= Exercise brief =
Your answer should repeat every line of the records below in which the word "that" appears.

=-=-=

import Summits.QuantumFields.YangMills.Theorems.BalabanLadderNTMirrorHankelTorus
import Summits.QuantumFields.YangMills.Theorems.UniversalDetectorMirrorPositivity
import Summits.QuantumFields.YangMills.Theorems.UniversalDetectorTorusPeriodicity
import Summits.QuantumFields.YangMills.Theorems.BalabanLadderInfVolRPSquare
import Summits.QuantumFields.YangMills.Theorems.LangevinControlUVOSLegsFromFemtoAndGapStubCollar6
import Summits.QuantumFields.YangMills.Theorems.SquareRootCeilingsMirrorDominationRPCS
import HarnessLib

/-!
# Route `UniversalDetector`, LINE g10-1 «Hankel tightness» — the mirror (Hankel) structure of the plane kernels

Ideator seat ym-idea-8 (generation 10, lens «dual»); toolkit for the support item `UniversalDetector.HankelCeiling`
(stmt-QuantumFields-24000) of rung R2a (`BalabanLadder.NT`).  Route-independent lattice facts, valid for EVERY compact
`G`, every lattice representation `r`, every `β ≥ 0` and every odd torus `2L+1`:

* `sq_mirrorCov_le` — the two-observable reflection-positivity Cauchy–Schwarz inequality in `torusE` letters:
  `Cov_T(F∘Θ₀, H)² ≤ Cov_T(F∘Θ₀, F) · Cov_T(H∘Θ₀, H)` for bounded continuous cylinders `F, H` with links based at
  times in `[0, L−1]` (`Θ₀ = cfgReflect`; tree `Reflection.sq_cov_negReflect_le_odd_pos` transported along
  `torusLift ∘ ϑ = Θ₀ ∘ torusLift`);
* `diagCov` — the DIAGONAL time-axis plane kernel `D_q(m) = Cov_T(plane_q 0, plane_q (m e₀))`, its periodicity and
  evenness, and its identification with the spine's mirror sequence of the cylinder `W = plane_q 0`:
  `D_q(n + δ_q) = latticeConnectedCorr (W∘Θ₀) W n` (`δ_q = 1` for the three electric species, `0` for the magnetic
  ones — the exact reflection law `plane_cfgReflect`), hence `D_q ≥ 0` and LOG-CONVEX on the reflection window;
* `diagCov_le_edge` — the HANKEL MAXIMUM PRINCIPLE: a non-negative log-convex sequence on an interval that is
  symmetric about the antipode takes its maximum at the edge, `D_q(m) ≤ D_q(m_e)` for `m_e ≤ m ≤ 2L+1−m_e`;
* `sq_cov_plane_le_diagCov` — CENTRING: every plane–plane covariance at a site `z` with `z₀ ≥ 1` is a mirror
  pairing, so `Cov_T(plane_p 0, plane_q z)² ≤ D_p(2s+δ_p) · D_q(2(z₀−s−δ_p)+δ_q)` for any admissible split `s`.

Together (file `UniversalDetectorHankelCeiling`): a ceiling on the diagonal kernels at ONE edge lag bounds every
plane kernel at every site whose dominant coordinate is at least that lag — the (EDGE) ⇒ boundedness half of the
line.  HONEST FRAMING: lattice identities and inequalities only; no continuum statement, no summit, rung or crux is
proved here; not Clay.  Refs: Osterwalder–Seiler, Ann. Phys. 110 (1978) §2; Fröhlich–Israel–Lieb–Simon, Comm. Math.
Phys. 62 (1978) Thm. 2.1; Glimm–Jaffe, *Quantum Physics* (1987) §6.1 [folklore: log-convexity of RP sequences].
-/

set_option autoImplicit false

=-=-=

= Finished exercise =
* `diagCov_le_edge` — the HANKEL MAXIMUM PRINCIPLE: a non-negative log-convex sequence on an interval that is
plane kernel at every site whose dominant coordinate is at least that lag — the (EDGE) ⇒ boundedness half of the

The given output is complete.